WORK TASK: Using the records that appear below, write out exactly the lines from the one with "state.** [folklore] -/" through the one with "ω.reflectInvariant h", keeping both end lines.

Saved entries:
▶
import Summits.QuantumFields.GaugeBoot.ClassBRowSU2
import Summits.QuantumFields.GaugeBoot.ZdPairLoopClasses
import HarnessLib

/-!
# Rows as data for Class-B states, `SU(2)` trace rows: two decompositions with the same double trace (gauge-boot, Class-B rows, supplement 2)

HONEST FRAMING (cell `pub-gaugeboot`, page 1 of every file): the venture produces certified bounds
on lattice expectations at stated coupling, gauge group, dimension and torus size; NOT a mass gap,
NOT a continuum limit, NOT a string tension; NOT Yang–Mills-summit-bearing (barriers
`FixedCouplingUltralocality`, `PerturbativeInvisibility`).

`MMRowSU2.lean` has two soundness theorems: `rowSum_mmRowSU2` (single-link Schwinger–Dyson rows; its
`ℤ³` / Class-B twin is `ClassBRowSU2.rowSumZd_mmRowSU2`) and `rowSum_traceRowSU2` — the `SU(2)` TRACE
rows `w(C₁C₂) + w(C₁C₂⁻¹) − w(D₁D₂) − w(D₁D₂⁻¹) = 0` of two decompositions whose positioned pairs
`(C₁, C₂)`, `(D₁, D₂)` are joined by checked pair scripts (`trOK`, one `decide` per row; G1
`su2_trace_rows` + `eliminate_su2_double_traces`). This file is the `ℤ³` twin of the second theorem:

* **`rowSumZd_traceRowSU2`** — `rowSumZd μ β (traceRowSU2 C₁ C₂ D₁ D₂ cs) = 0` whenever `trOK … = true`,
  for every finite measure `μ` on `LGConfig 3 SU(2)` invariant under translations, axis permutations and
  axis reflections (NO Haar-shift identity needed: trace rows are kinematic), via `su2_rawTrace_zd` and
  `pairExpZd_run` (`ZdPairLoopClasses.lean`) and the relabelling of `ClassBRowSU2.lean`;
* `rowSumZd_of_TRCheck`; **`ClassBState.rowSumZd_traceRowSU2`**, **`ClassBState.rowSumZd_of_TRCheck`**.

With `ClassBRowSU2.lean`: BOTH row families of the existing `SU(2)`, `D = 3` data modules hold verbatim on
every Class-B state. Everything is `[folklore]`.
-/

noncomputable section

open MeasureTheory
open scoped Matrix
open Literature.Probability.LatticeModels (Site)
open Literature.MathematicalPhysics.QuantumLattice (LGConfig ZdEdge IsZdTranslationInvariant)

namespace Summit.QuantumFields.GaugeBoot

variable {μ : Measure (LGConfig 3 (SU 2))} [IsFiniteMeasure μ] (β : ℝ)

/-- **Soundness of the trace row on a state of `ℤ³`**: it vanishes at every coupling when `trOK` holds,
for every finite measure invariant under translations, axis permutations and axis reflections. [folklore] -/
theorem rowSumZd_traceRowSU2 (hT : IsZdTranslationInvariant μ)
    (hP : ∀ σ : Equiv.Perm (Fin 3), MeasurePreserving (configPerm σ) μ μ)
    (hR : ∀ i : Fin 3, MeasurePreserving (configSiteReflect i) μ μ) (C₁ C₂ D₁ D₂ : Word 3)
    (sa sb cs : List ℕ) (h : trOK C₁ C₂ D₁ D₂ sa sb = true) :
    rowSumZd μ β (traceRowSU2 C₁ C₂ D₁ D₂ cs) = 0 := by
  simp only [trOK, Bool.and_eq_true, Bool.or_eq_true, decide_eq_true_eq] at h
  obtain ⟨⟨⟨⟨⟨⟨h₁, h₂⟩, h₃⟩, h₄⟩, ha⟩, hb⟩, hrun⟩ := h
  have ea := su2_rawTrace_zd μ 0 C₁ C₂ h₁ h₂
  have eb := su2_rawTrace_zd μ 0 D₁ D₂ h₃ h₄
  have hW : ∀ v : Word 3, ∫ U, wordLoopZd (suRep 2) (0 : Fin 3 → ℤ) v U ∂μ = WZd μ v := fun v => rfl
  simp only [hW] at ea eb
  have pa := pairExpZd_run (suRep 2) (continuous_suRep 2) hT hP (hR 0) (pmDecode sa) (pairAt0 C₁ C₂) ha
  have pb := pairExpZd_run (suRep 2) (continuous_suRep 2) hT hP (hR 0) (pmDecode sb) (pairAt0 D₁ D₂) hb
  have hpq : pairExpZd (suRep 2) μ (⟨0, C₁⟩ : PLoop 3) ⟨0, C₂⟩ = pairExpZd (suRep 2) μ (⟨0, D₁⟩ : PLoop 3) ⟨0, D₂⟩ := by
    change pairExpZd (suRep 2) μ (pairAt0 C₁ C₂).1 (pairAt0 C₁ C₂).2 =
      pairExpZd (suRep 2) μ (pairAt0 D₁ D₂).1 (pairAt0 D₁ D₂).2
    rw [← pa, ← pb]
    rcases hrun with e | e
    · rw [e]
    · rw [e, Prod.fst_swap, Prod.snd_swap, pairExpZd_comm]
  rw [traceRowSU2, rowSumZd_clean, rowSumZd_merge, rowSumZd_relabel β hT hP hR]
  simp only [rowSumZd_cons, rowSumZd_nil]
  change 2 * pairExpZd (suRep 2) μ (⟨0, C₁⟩ : PLoop 3) ⟨0, C₂⟩ = _ at ea
  change 2 * pairExpZd (suRep 2) μ (⟨0, D₁⟩ : PLoop 3) ⟨0, D₂⟩ = _ at eb
  push_cast
  linear_combination eb - ea + 2 * hpq

/-- **All rows of a checked trace family vanish** on such a state, at every coupling. [folklore] -/
theorem rowSumZd_of_TRCheck (hT : IsZdTranslationInvariant μ)
    (hP : ∀ σ : Equiv.Perm (Fin 3), MeasurePreserving (configPerm σ) μ μ)
    (hR : ∀ i : Fin 3, MeasurePreserving (configSiteReflect i) μ μ) {ts : List TrData} (h : TRCheck ts = true) :
    ∀ t ∈ ts, rowSumZd μ β t.row = 0 := by
  intro t ht
  exact rowSumZd_traceRowSU2 β hT hP hR t.C₁ t.C₂ t.D₁ t.D₂ t.sa t.sb t.cs (List.all_eq_true.1 h t ht)

/-- **Every checked `SU(2)` trace row vanishes on every Class-B state** (any coupling `β'` of the state,
any `β` in the row — trace rows do not involve the action). [folklore] -/
theorem ClassBState.rowSumZd_traceRowSU2 {β' : ℝ} (ω : ClassBState 3 (suRep 2) β') (C₁ C₂ D₁ D₂ : Word 3)
    (sa sb cs : List ℕ) (h : trOK C₁ C₂ D₁ D₂ sa sb = true) :
    rowSumZd ω.μ β (traceRowSU2 C₁ C₂ D₁ D₂ cs) = 0 := by
  haveI := ω.isProbabilityMeasure
  exact _root_.Summit.QuantumFields.GaugeBoot.rowSumZd_traceRowSU2 β ω.translationInvariant ω.permInvariant
    ω.reflectInvariant C₁ C₂ D₁ D₂ sa sb cs h

/-- **All rows of a checked trace family vanish on every Class-B state.** [folklore] -/
theorem ClassBState.rowSumZd_of_TRCheck {β' : ℝ} (ω : ClassBState 3 (suRep 2) β') {ts : List TrData}
    (h : TRCheck ts = true) : ∀ t ∈ ts, rowSumZd ω.μ β t.row = 0 := by
  haveI := ω.isProbabilityMeasure
  exact _root_.Summit.QuantumFields.GaugeBoot.rowSumZd_of_TRCheck β ω.translationInvariant ω.permInvariant
    ω.reflectInvariant h

end Summit.QuantumFields.GaugeBoot

end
◀
EXPECTED ANSWER:
/-- **All rows of a checked trace family vanish on every Class-B state.** [folklore] -/
theorem ClassBState.rowSumZd_of_TRCheck {β' : ℝ} (ω : ClassBState 3 (suRep 2) β') {ts : List TrData}
    (h : TRCheck ts = true) : ∀ t ∈ ts, rowSumZd ω.μ β t.row = 0 := by
  haveI := ω.isProbabilityMeasure
  exact _root_.Summit.QuantumFields.GaugeBoot.rowSumZd_of_TRCheck β ω.translationInvariant ω.permInvariant
    ω.reflectInvariant h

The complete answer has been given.